Look up some you tube video for either a hatteras cast or an off the ground cast.

The quick overhead thump you are doing isn't really creating enough arc (especially with a short rod) to give you time to build proper speed into the cast (even if it feels like it).


A longer rod will take longer to bring around, creates a bigger arc, and more time to increase the sinker speed before letting it go. 

If you are serious about wanting more distance try a rod out that is 11 or 12' long and get with a seasoned caster to have them look at your casting form.

The daiwa emcast is OK for distance--- I'd look to match it up with a rod in the $80-125 price range. There is a bunch to choose from, Tsunami, Tica, Ocean Master, etc., and if you are on a budget-- keep an eye on the marketplace section of this board.

Reasonable equipment and reasonable technique together will get you further than either one alone.

Good Luck.. :fishing:


----------



## gsr94 (Sep 4, 2010)

Mark G said:


> Look up some you tube video for either a hatteras cast or an off the ground cast.
> 
> The quick overhead thump you are doing isn't really creating enough arc (especially with a short rod) to give you time to build proper speed into the cast (even if it feels like it).
> 
> ...


yea i think eventually i'll get a bigger rod. right now money is a little tight but i browsed through the marketplace it seems like there's some good local deals that can be had there.

to be honest my current rod has a some sentimental value, some good memories back in the college days of all night fishing and doing a little drinking out in the pier  but we weren't those guys. we were pretty responsible and it was good times. 

actually today i went out with my dad. he caught alot of 4 to 5 inch spot. he's going to make fiipino fish stew. i was practicing my cast  it was a so-so result.

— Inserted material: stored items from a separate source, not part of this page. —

import Literature.Geometry.Lorentzian.HypersurfaceHessian
import Literature.Geometry.Lorentzian.TracedGaussEquationGeneral
import Literature.Geometry.Lorentzian.SecondFundamentalFormApply
import Literature.Geometry.Lorentzian.GeodesicSpeed
import Literature.Geometry.Lorentzian.TwoParameterMaps
import Literature.Geometry.Lorentzian.DalembertianCompose
import Literature.Geometry.Lorentzian.KillingFieldCurvatureIdentities
import HarnessLib

/-!
# The lapse equation of a Killing field normal to a totally geodesic slice

For a spacelike immersed hypersurface `f : (Nᵐ, f^*g) → (Mᵐ⁺¹, g)` with unit normal `ν` of sign
`ε ≠ 0` and a Killing field `X` of `g` which along the slice is proportional to the normal,
`X ∘ f = V ν` (`V` the **lapse**), at a point where the second fundamental form vanishes:

  `ε V Δ_{f^*g} V = -Ric_g(X, X)`        (`IsKillingField.lapse_mul_dalembertian_eq_neg_ricci`).

For a static space-time `g = -V² dt² + γ` (`X = ∂ₜ = V n`, `ε = -1`, static slices totally
geodesic) this is the classical identity `Δ_γ V = V⁻¹ Ric_g(∂ₜ, ∂ₜ) ∘ …`, i.e. the **lapse
equation `Δ_γ V = 0` of the static vacuum Einstein equations** — the equation on the Riemannian
data `(S, γ, V)` with which the uniqueness theorems of Israel, Bunting–Masood-ul-Alam and
Chruściel start (Chruściel–Costa–Heusler 2012, §3.1; Heusler 1996, Ch. 2 and §9; Anderson 2000,
§1.2, (1.4): "`Δu = 0` from the vertical part `r_M(X, X)`"). It is proved here, with no named
facts, by evaluating O'Neill's identity `□ ⟨X,X⟩ = -2 tr(∇X ∘ ∇X) - 2 Ric(X,X)` for Killing fields
(O'Neill 1983, Ch. 9, Ex. 9; `KillingFieldCurvatureIdentities.lean`) on the slice:

* `trace_eq_trace_inducedMetric_add_div_general` — the tangent–normal split of the metric trace,
  `tr_g B = tr_{f^*g}(B ∘ (df × df)) + B(ν,ν)/ε`, in every dimension (the surface case is
  `trace_eq_trace_inducedMetric_add_div` of `LevelSetMeanCurvature.lean`);
* `eq_zero_of_val_mfderiv_eq_zero_of_val_normal_eq_zero` — `T_{f y}M = df(T_y N) ⊕ ℝν`;
* `IsUnitNormal.val_normalDerivAlong_normal` (`g(D_u ν, ν) = 0`),
  `normalDerivAlong_eq_zero_of_secondFundamentalForm_eq_zero` (`K = 0 ⟹ Dν = 0`);
* `leviCivita_mfderiv_eq_of_eq_smul_normal` — `∇_{df u} X = dV(u) ν` for `X ∘ f = V ν`, `K = 0`;
* `IsKillingField.val_leviCivita_self_mfderiv_of_eq_smul_normal`,
  `….val_leviCivita_self_normal_of_eq_smul_normal`, `….val_leviCivita_self_self_of_eq_smul_normal`
  — the acceleration `∇_X X = -ε V df(grad V)` of the Killing flow and `g(∇_X X, ∇_X X) =
  (εV)²|dV|²`;
* `IsKillingField.hessian_val_self_normal_normal_of_eq_smul_normal` (`Hess⟨X,X⟩(ν,ν) = 2ε²|dV|²`),
  `IsKillingField.trace_leviCivita_comp_self_of_eq_smul_normal` (`tr(∇X∘∇X) = -2ε|dV|²`);
* `IsKillingField.lapse_mul_dalembertian_eq_neg_ricci` — the lapse equation.
* Part 2 (appended): `IsKillingField.val_riemann_mfderiv_normal_normal_of_eq_smul_normal`
  (`Rm_g(df u, ν, ν, df w) = −(ε/V) Hess_{f^*g}V(u,w)`),
  `ricci_inducedMetric_eq_of_secondFundamentalForm_eq_zero` (the contracted Gauss equation at a
  totally geodesic point, `Ric_{f^*g}(u,w) = Ric_g(df u, df w) − Rm_g(ν, df u, df w, ν)/ε`), and
  `IsKillingField.ricci_mfderiv_mfderiv_eq_of_eq_smul_normal` — the `(i,j)` static equations
  `Ric_g(df u, df w) = Ric_{f^*g}(u,w) − V⁻¹ Hess_{f^*g}V(u,w)`; with the lapse equation these are
  the static vacuum equations `Ric(γ) = V⁻¹∇²V`, `Δ_γ V = 0` (CCH 2012, §3.1).

The specialisation to the canonical slice of a static vacuum black hole (`Δ_h V = 0`, discharging
the harmonicity hypothesis of the Bunting–Masood-ul-Alam rescalings) is in
`StaticBlackHoleUniquenessProofs.lean`. Everything is proved; there are no definitions and no
named facts.

## References

* [ONeill1983] B. O'Neill, *Semi-Riemannian geometry with applications to relativity*, Academic
  Press 1983: Ch. 3, Prop. 3.18, pp. 60–61; Ch. 4, Lemma 4.1, Prop. 4.13, Lemma 4.19,
  pp. 97–100; Ch. 9, Prop. 9.25, Exercises 8–9; Ch. 12 (static space-times).
* [ChruscielCostaHeusler2012] P. T. Chruściel, J. L. Costa, M. Heusler, *Stationary black holes:
  uniqueness and beyond*, Living Rev. Relativity 15 (2012) 7, arXiv:1205.6112, §3.1.
* [Anderson2000] M. T. Anderson, Ann. Henri Poincaré 1 (2000) 977–994, §1.2, (1.4).
-/

noncomputable section

open Bundle Set Function Manifold FiberBundle
open scoped Manifold ContDiff Topology

namespace Literature.Geometry.Lorentzian

namespace PseudoRiemannianMetric

/-- `∑ᵢ ∑ⱼ (diag d)ⱼᵢ Tᵢⱼ = ∑ᵢ dᵢ Tᵢᵢ`. [folklore] -/
private theorem sum_sum_diagonal_mul_static {ι : Type*} [Fintype ι] [DecidableEq ι] (d : ι → ℝ)
    (T : ι → ι → ℝ) : ∑ i, ∑ j, (Matrix.diagonal d) j i * T i j = ∑ i, d i * T i i := by
  refine Finset.sum_congr rfl fun i _ ↦ ?_
  rw [Finset.sum_eq_single i]
  · rw [Matrix.diagonal_apply_eq]
  · intro j _ hji
    rw [Matrix.diagonal_apply_ne _ hji, zero_mul]
  · intro h
    exact absurd (Finset.mem_univ i) h

variable {E : Type*} [NormedAddCommGroup E] [NormedSpace ℝ E] {H : Type*} [TopologicalSpace H]
  {I : ModelWithCorners ℝ E H} {M : Type*} [TopologicalSpace M] [ChartedSpace H M]
  [IsManifold I ∞ M] [FiniteDimensional ℝ E] [CompleteSpace E] [I.Boundaryless]
  (g : PseudoRiemannianMetric I ∞ E (TangentSpace I : M → Type _)) [g.HasLeviCivita]
  {E' : Type*} [NormedAddCommGroup E'] [NormedSpace ℝ E'] {H' : Type*} [TopologicalSpace H']
  {I' : ModelWithCorners ℝ E' H'} {N : Type*} [TopologicalSpace N] [ChartedSpace H' N]
  [IsManifold I' ∞ N] [FiniteDimensional ℝ E'] [CompleteSpace E'] [I'.Boundaryless] {f : N → M}
  (hpb : PseudoRiemannianMetric.contMDiff_pullbackBilin I M I' N ∞)
  (hfi : g.IsSpacelikeImmersion I' f) {ν : NormalField I f} {ε : ℝ}
/-- A colour list `cl` (aligned with the key of the point set) is CANONICAL if no stabiliser element (given by its position map) pulls it
back to a lexicographically smaller restricted-growth list. [this work] -/
def isCanonC (pps : List (List ℕ)) (cl : List ℕ) : Bool :=
  pps.all fun pp => !decide (rgs (pp.map fun k => cl.getD k 0) < cl)

/-! ## Members and the colour phase -/

/-- The down-mask of colour `i`: the points below some point `P[j]` of colour `cl[j] = i`. [this work] -/
def maskC (m : ℕ) (P cl : List ℕ) (i : ℕ) : ℕ :=
  ofBits (fun y => decide (∃ j < P.length, cl.getD j 0 = i ∧ y &&& P.getD j 0 = y)) (2 ^ m)

/-- The colour phase on a point set with key `P` and position maps `pps`: restricted-growth colour lists with `n` colours (`k` points left,
`nc` colours used, `crev` the colours so far, reversed); at a leaf, lists not using all `n` colours or not canonical are skipped, the others
are TESTED on their members `memN m (maskC …)`. [this work] -/
def goCol (m n : ℕ) (test : (Fin n → ℕ) → Bool) (P : List ℕ) (pps : List (List ℕ)) : ℕ → ℕ → List ℕ → Bool
  | 0, nc, crev =>
      decide (nc < n) ||
        (!isCanonC pps crev.reverse || test fun i => memN m (maskC m P crev.reverse i))
  | k + 1, nc, crev => (List.range (min (nc + 1) n)).all fun i => goCol m n test P pps k (max nc (i + 1)) (i :: crev)

/-- The colour phase of one point set. [this work] -/
def colourPhase (m n : ℕ) (test : (Fin n → ℕ) → Bool) (E : Finset ℕ) : Bool :=
  goCol m n test (keyE E) (posPerms m E) E.card 0 []

/-! ## The antichain phase -/

/-- Include/exclude recursion over the points `q, q+1, …` (`fuel` left) with exclusion mask `forb` (the comparability cones of the chosen
points `E`), collecting the CANONICAL antichains in front of `acc`. [this work] -/
def goAL (m : ℕ) : ℕ → ℕ → ℕ → Finset ℕ → List (Finset ℕ) → List (Finset ℕ)
  | 0, _, _, E, acc => if isCanonE m E then E :: acc else acc
  | fuel + 1, q, forb, E, acc =>
      if forb.testBit q then goAL m fuel (q + 1) forb E acc
      else goAL m fuel (q + 1) (forb ||| coneN m q) (insert q E) (goAL m fuel (q + 1) forb E acc)

/-- The canonical antichains of the `m`-cube (one per orbit of the coordinate permutations; `210` at `m = 5`). [this work] -/
def canonE (m : ℕ) : List (Finset ℕ) := goAL m (2 ^ m) 0 0 ∅ []

/-! ## The digit test and the check -/

/-- The order-`n` digit test of a family of member bitmasks of the `m`-cube in base `2^σb` (positions in base `n+1`), WITH its base
conditions: `NCopyCert.checkFamW`, Kronecker numbers computed on the fly. [this work] -/
def testN (m n σb : ℕ) (a : Fin n → ℕ) : Bool :=
  decide (0 < σb) && decide (coefBound m n < 2 ^ (σb - 1)) &&
    checkFamW (fun T => (krTB σb (n + 1) m T : ℤ)) (krTB σb (n + 1) m (fullN m)) (maskN σb ((n + 1) ^ m)) (maskN σb ((n + 1) ^ m)) n a

/-- **The symmetry-reduced coloured-antichain check of order `n` on the `m`-cube** with leaf test `test`. [this work] -/
def symCheckT (m n : ℕ) (test : (Fin n → ℕ) → Bool) : Bool := (canonE m).all (colourPhase m n test)

/-- The check from the canonical antichain number `lo` on. [this work] -/
def symCheckFrom (m n : ℕ) (test : (Fin n → ℕ) → Bool) (lo : ℕ) : Bool := ((canonE m).drop lo).all (colourPhase m n test)

/-- A RANGE of the check: the canonical antichains number `lo, …, lo + len - 1`. [this work] -/
def symCheckRange (m n : ℕ) (test : (Fin n → ℕ) → Bool) (lo len : ℕ) : Bool :=
  (((canonE m).drop lo).take len).all (colourPhase m n test)

/-- **The check of order `n` on the `m`-cube in base `2^σb`** (leaf test `testN`). [this work] -/
def symCheck (m n σb : ℕ) : Bool := symCheckT m n (testN m n σb)

/-! ## Cutting the check into ranges -/

/-- The whole check is the check from `0`. [this work] -/
theorem symCheck_of_from {m n : ℕ} {test : (Fin n → ℕ) → Bool} (h : symCheckFrom m n test 0 = true) : symCheckT m n test = true := by
  unfold symCheckFrom at h
  rwa [List.drop_zero] at h

/-- A range followed by the rest is the rest from the start of the range. [this work] -/
theorem symCheckFrom_of_range {m n : ℕ} {test : (Fin n → ℕ) → Bool} {lo len : ℕ} (h₁ : symCheckRange m n test lo len = true)
    (h₂ : symCheckFrom m n test (lo + len) = true) : symCheckFrom m n test lo = true := by
  unfold symCheckRange at h₁
  unfold symCheckFrom at h₂ ⊢
  rw [← List.take_append_drop len ((canonE m).drop lo), List.all_append, Bool.and_eq_true]
  refine ⟨h₁, ?_⟩
  simpa only [List.drop_drop, Nat.add_comm] using h₂

/-- Past the end there is nothing to check. [this work] -/
theorem symCheckFrom_of_length_le {m n : ℕ} (test : (Fin n → ℕ) → Bool) {lo : ℕ} (h : (canonE m).length ≤ lo) :
    symCheckFrom m n test lo = true := by
  unfold symCheckFrom
  rw [List.drop_eq_nil_of_le h, List.all_nil]

/-! ## Completeness of the antichain phase -/

/-- The recursion only adds to its accumulator. [this work] -/
theorem mem_goAL_of_mem (m : ℕ) : ∀ (fuel q forb : ℕ) (E : Finset ℕ) (acc : List (Finset ℕ)) {D : Finset ℕ},
    D ∈ acc → D ∈ goAL m fuel q forb E acc := by
  intro fuel
  induction fuel with
  | zero =>
    intro q forb E acc D hD
    unfold goAL
    split_ifs
    · exact List.mem_cons_of_mem _ hD
    · exact hD
  | succ fuel ih =>
    intro q forb E acc D hD
    unfold goAL
    split_ifs
    · exact ih _ _ _ _ hD
    · exact ih _ _ _ _ (ih _ _ _ _ hD)

/-- **Completeness of `goAL`**: from the state `(q, forb, E)`, every canonical `E ∪ D` with `D ⊆ [q, 2^m)` avoiding `forb` and pairwise
incomparable is collected. [this work] -/
theorem goAL_complete (m : ℕ) : ∀ (fuel q forb : ℕ) (E : Finset ℕ) (acc : List (Finset ℕ)), q + fuel = 2 ^ m →
    ∀ D : Finset ℕ, (∀ x ∈ D, q ≤ x ∧ x < 2 ^ m) → (∀ x ∈ D, forb.testBit x = false) →
      (∀ x ∈ D, ∀ y ∈ D, x ≠ y → x &&& y ≠ x) → isCanonE m (E ∪ D) = true → E ∪ D ∈ goAL m fuel q forb E acc := by
  intro fuel
  induction fuel with
  | zero =>
    intro q forb E acc hq D hD _ _ hcan
    have hD0 : D = ∅ := by
      refine eq_empty_of_forall_notMem fun x hx => ?_
      have := hD x hx
      omega
    subst hD0
    rw [union_empty] at hcan ⊢
    unfold goAL
    rw [if_pos hcan]
    exact List.mem_cons_self
  | succ fuel ih =>
    intro q forb E acc hq D hD hforb hanti hcan
    have hq' : q + 1 + fuel = 2 ^ m := by omega
    unfold goAL
    by_cases hqD : q ∈ D
    · have hfq : forb.testBit q = false := hforb q hqD
      rw [if_neg (by rw [hfq]; exact Bool.false_ne_true)]
      have hE' : ∀ x ∈ D.erase q, q + 1 ≤ x ∧ x < 2 ^ m := by
        intro x hx
        obtain ⟨hxq, hxD⟩ := mem_erase.1 hx
        have := hD x hxD
        omega
      have hforb' : ∀ x ∈ D.erase q, (forb ||| coneN m q).testBit x = false := by
        intro x hx
        obtain ⟨hxq, hxD⟩ := mem_erase.1 hx
        rw [Nat.testBit_lor, hforb x hxD, Bool.false_or, testBit_coneN]
        have h1 : x &&& q ≠ x := hanti x hxD q hqD hxq
        have h2 : q &&& x ≠ q := hanti q hqD x hxD (Ne.symm hxq)
        simp [h1, h2]
      have hanti' : ∀ x ∈ D.erase q, ∀ y ∈ D.erase q, x ≠ y → x &&& y ≠ x :=
        fun x hx y hy hxy => hanti x (mem_of_mem_erase hx) y (mem_of_mem_erase hy) hxy
      have hEq : insert q E ∪ D.erase q = E ∪ D := by
        rw [insert_union, ← union_insert, insert_erase hqD]
      have := ih (q + 1) (forb ||| coneN m q) (insert q E) (goAL m fuel (q + 1) forb E acc) hq' (D.erase q) hE' hforb' hanti'
        (by rw [hEq]; exact hcan)
      rwa [hEq] at this
    · have hD' : ∀ x ∈ D, q + 1 ≤ x ∧ x < 2 ^ m := by
        intro x hx
        have := hD x hx
        have hxq : x ≠ q := fun h => hqD (h ▸ hx)
        omega
      have hmem := ih (q + 1) forb E acc hq' D hD' hforb hanti hcan
      split_ifs
      · exact hmem
      · exact mem_goAL_of_mem m _ _ _ _ _ hmem

/-- **Every canonical antichain of the `m`-cube is listed in `canonE m`.** [this work] -/
theorem canonE_complete {m : ℕ} (D : Finset ℕ) (hD : ∀ x ∈ D, x < 2 ^ m) (hanti : ∀ x ∈ D, ∀ y ∈ D, x ≠ y → x &&& y ≠ x)
    (hcan : isCanonE m D = true) : D ∈ canonE m := by
  have h := goAL_complete m (2 ^ m) 0 0 ∅ [] (by simp) D (fun x hx => ⟨Nat.zero_le _, hD x hx⟩) (fun x _ => Nat.zero_testBit x)
    hanti (by rwa [empty_union])
  rwa [empty_union] at h

/-! ## Completeness of the colour phase -/

/-- The number of colours used after a restricted-growth list, starting from `nc`. [this work] -/
def ncFin : ℕ → List ℕ → ℕ
  | nc, [] => nc
  | nc, a :: l => ncFin (max nc (a + 1)) l

/-- The lists generated by `goCol` from `nc` colours used: each entry is at most the number of colours used so far and `< n`. [this work] -/
def rgOK (n : ℕ) : ℕ → List ℕ → Bool
  | _, [] => true
  | nc, a :: l => decide (a ≤ nc) && decide (a < n) && rgOK n (max nc (a + 1)) l

/-- **Completeness of `goCol`**: every generated extension of the current colour list reaches its leaf. [this work] -/
theorem goCol_complete {m n : ℕ} (test : (Fin n → ℕ) → Bool) (P : List ℕ) (pps : List (List ℕ)) :
    ∀ (k nc : ℕ) (crev : List ℕ), goCol m n test P pps k nc crev = true → ∀ l : List ℕ, l.length = k → rgOK n nc l = true →
      (decide (ncFin nc l < n) ||
        (!isCanonC pps (crev.reverse ++ l) || test fun i => memN m (maskC m P (crev.reverse ++ l) i))) = true := by
  intro k
  induction k with
  | zero =>
    intro nc crev h l hl _
    rw [List.length_eq_zero_iff] at hl
    subst hl
    unfold goCol at h
    rw [List.append_nil]
    exact h
  | succ k ih =>
    intro nc crev h l hl hrg
    obtain ⟨a, l', rfl⟩ : ∃ a l', l = a :: l' := by
      cases l with
      | nil => simp at hl
      | cons a l' => exact ⟨a, l', rfl⟩
    unfold rgOK at hrg
    simp only [Bool.and_eq_true, decide_eq_true_eq] at hrg
    obtain ⟨⟨ha, han⟩, hrg'⟩ := hrg
    unfold goCol at h
    rw [List.all_eq_true] at h
    have hmem : a ∈ List.range (min (nc + 1) n) := by
      rw [List.mem_range]; omega
    have h' := ih (max nc (a + 1)) (a :: crev) (h a hmem) l' (by simpa using hl) hrg'
    rw [List.reverse_cons, List.append_assoc, List.singleton_append] at h'
    exact h'

/-- **Completeness of the colour phase**: a restricted-growth colour list of the right length using all `n` colours that is canonical is
tested. [this work] -/
theorem colourPhase_complete {m n : ℕ} {test : (Fin n → ℕ) → Bool} {E : Finset ℕ} (h : colourPhase m n test E = true)
    (cl : List ℕ) (hlen : cl.length = E.card) (hrg : rgOK n 0 cl = true) (hnc : ncFin 0 cl = n) (hcan : isCanonC (posPerms m E) cl = true) :
    test (fun i => memN m (maskC m (keyE E) cl i)) = true := by
  have h' := goCol_complete test (keyE E) (posPerms m E) E.card 0 [] h cl hlen hrg
  rw [List.reverse_nil, List.nil_append, hnc, hcan] at h'
  simpa using h'
omit [Module ℚ V] in
/-- `|Φ ∩ F(x)| + |Φ ∩ F(ρx)| = |F(x)|`: of each pair `y, ρy` (`y ∈ F(x)`) exactly one lies in `Φ`. [folklore] -/
theorem card_inter_fibre_add [Fintype E] (o : E → V) (hoρ : ∀ x, o (ρ • x) = -o x) (F : E → Finset E)
    (hF : ∀ x y, y ∈ F x ↔ o y = o x) (x : E) :
    ((Finset.univ.filter fun y : E => y ∈ Φ) ∩ F x).card +
      ((Finset.univ.filter fun y : E => y ∈ Φ) ∩ F (ρ • x)).card = (F x).card := by
  have h1 : (Finset.univ.filter fun y : E => y ∈ Φ) ∩ F x = (F x).filter fun y => y ∈ Φ := by
    ext y; simp only [Finset.mem_inter, Finset.mem_filter, Finset.mem_univ, true_and]; tauto
  have h2 : (Finset.univ.filter fun y : E => y ∈ Φ) ∩ F (ρ • x) =
      ((F x).filter fun y => y ∉ Φ).image fun y => ρ • y := by
    rw [fibre_rho h o hoρ F hF x]
    ext y
    simp only [Finset.mem_inter, Finset.mem_filter, Finset.mem_univ, true_and, Finset.mem_image]
    constructor
    · rintro ⟨hy, z, hz, rfl⟩
      exact ⟨z, ⟨hz, fun hzΦ => (h.mem_iff z).1 hzΦ hy⟩, rfl⟩
    · rintro ⟨z, ⟨hz, hzΦ⟩, rfl⟩
      exact ⟨rho_smul_mem_of_not_mem h hzΦ, z, hz, rfl⟩
  rw [h1, h2, Finset.card_image_of_injective _ (MulAction.injective ρ),
    Finset.card_filter_add_card_filter_not]

omit h in
/-- One-term relation: `c·μ(a) = 0` for all `μ ∈ M` with `c ≠ 0` contradicts `o a ≠ 0`. [folklore] -/
theorem false_of_one_term (M : Submodule ℚ (E → ℚ)) (hMa : ∀ μ ∈ M, ∀ x, μ (ρ • x) = -μ x)
    (o : E → V) (ho : ∀ x y, o x = o y ↔ ∀ μ ∈ M, μ x = μ y) (hoρ : ∀ x, o (ρ • x) = -o x)
    (ho0 : ∀ x, o x ≠ 0) {a : E} {c : ℚ} (hc : c ≠ 0) (hrel : ∀ μ ∈ M, c * μ a = 0) : False := by
  refine apply_ne_neg_apply o ho0 a ?_
  rw [← hoρ, ho]
  intro μ hμ
  have h1 : μ a = 0 := (mul_eq_zero.1 (hrel μ hμ)).resolve_left hc
  rw [hMa μ hμ, h1, neg_zero]

omit h [Module ℚ V] in
/-- Two-term relation: `c·μ(a) + d·μ(b) = 0` for all `μ ∈ M` with `c, d = ±2` gives `o a = ± o b`. [folklore] -/
theorem eq_or_eq_neg_of_two_term (M : Submodule ℚ (E → ℚ)) (hMa : ∀ μ ∈ M, ∀ x, μ (ρ • x) = -μ x)
    (o : E → V) (ho : ∀ x y, o x = o y ↔ ∀ μ ∈ M, μ x = μ y) (hoρ : ∀ x, o (ρ • x) = -o x)
    {a b : E} {c d : ℚ} (hc : c = 2 ∨ c = -2) (hd : d = 2 ∨ d = -2)
    (hrel : ∀ μ ∈ M, c * μ a + d * μ b = 0) : o a = o b ∨ o a = -o b := by
  rcases hc with rfl | rfl <;> rcases hd with rfl | rfl
  · right; rw [← hoρ, ho]; intro μ hμ; rw [hMa μ hμ]; have := hrel μ hμ; linarith
  · left; rw [ho]; intro μ hμ; have := hrel μ hμ; linarith
  · left; rw [ho]; intro μ hμ; have := hrel μ hμ; linarith
  · right; rw [← hoρ, ho]; intro μ hμ; rw [hMa μ hμ]; have := hrel μ hμ; linarith


omit h [AddCommGroup V] [Module ℚ V] in
/-- A two-element fibre through `x` is `{x, x'}`. [folklore] -/
theorem exists_partner {S : Finset E} {x : E} (hx : x ∈ S) (h2 : S.card = 2) :
    ∃ x', x ≠ x' ∧ S = {x, x'} := by
  obtain ⟨a, b, hab, rfl⟩ := Finset.card_eq_two.1 h2
  rcases Finset.mem_insert.1 hx with rfl | hx
  · exact ⟨b, hab, rfl⟩
  · rw [Finset.mem_singleton] at hx
    subst hx
    exact ⟨a, hab.symm, Finset.pair_comm a x⟩

/-- **Contribution of a class of size four to `Σ_Φ μ`**: for a fibre `F(v) = {v, v'}`,
`Σ_{y ∈ F(v) ⊔ F(ρv), y ∈ Φ} μ(y) = (ε(v) + ε(v'))·μ(v)` with `ε = ±1` the sign of membership in `Φ`. [folklore] -/
theorem sum_class_pair (M : Submodule ℚ (E → ℚ)) (hMa : ∀ μ ∈ M, ∀ x, μ (ρ • x) = -μ x) (o : E → V)
    (hoM : ∀ x y, o y = o x → ∀ μ ∈ M, μ y = μ x) (hoρ : ∀ x, o (ρ • x) = -o x) (ho0 : ∀ x, o x ≠ 0)
    (F : E → Finset E) (hF : ∀ x y, y ∈ F x ↔ o y = o x) {v v' : E} (hvv : v ≠ v') (hFv : F v = {v, v'})
    {μ : E → ℚ} (hμ : μ ∈ M) :
    ∑ y ∈ F v ∪ F (ρ • v), (if y ∈ Φ then μ y else 0) =
      ((if v ∈ Φ then (1 : ℚ) else -1) + (if v' ∈ Φ then 1 else -1)) * μ v := by
  have hv' : μ v' = μ v := hoM v v' ((hF v v').1 (by rw [hFv]; simp)) μ hμ
  have hρv : μ (ρ • v) = -μ v := hMa μ hμ v
  have hρv' : μ (ρ • v') = -μ v := by rw [hMa μ hμ v', hv']
  have hρ : F (ρ • v) = {ρ • v, ρ • v'} := by
    rw [fibre_rho h o hoρ F hF v, hFv, Finset.image_insert, Finset.image_singleton]
  have hρne : ρ • v ≠ ρ • v' := fun h' => hvv (MulAction.injective ρ h')
  rw [Finset.sum_union (disjoint_fibre_rho o hoρ ho0 F hF v), hFv, hρ, Finset.sum_pair hvv,
    Finset.sum_pair hρne, h.rho_smul_mem_iff, h.rho_smul_mem_iff, hv', hρv, hρv']
  by_cases h1 : v ∈ Φ <;> by_cases h2 : v' ∈ Φ <;> simp [h1, h2] <;> ring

but thanks for all the input and if any MD/DC/VA guys want to go out surf fishing let me know.


----------



## dudeondacouch (Apr 6, 2010)

I'm always up for surf fishing. Heading down to PAX NAS this weekend, in fact.


----------



## solid7 (Dec 31, 2010)

Qnowland said:


> Hey,
> 
> I saw your post. If you're looking for a great tool for extra long casts from the shore, definitely check out The Launcher from Flex Coat.
> 
> http://www.cabelas.com/product/Flex...y=10&Ntt=the+launcher&WTz_l=Header;Search-All Products



Buddy, are you plugging all of the forums with this crap?

:spam:


----------



## fish bucket (Dec 5, 2002)

he must be getting a commission on them opcorn:


----------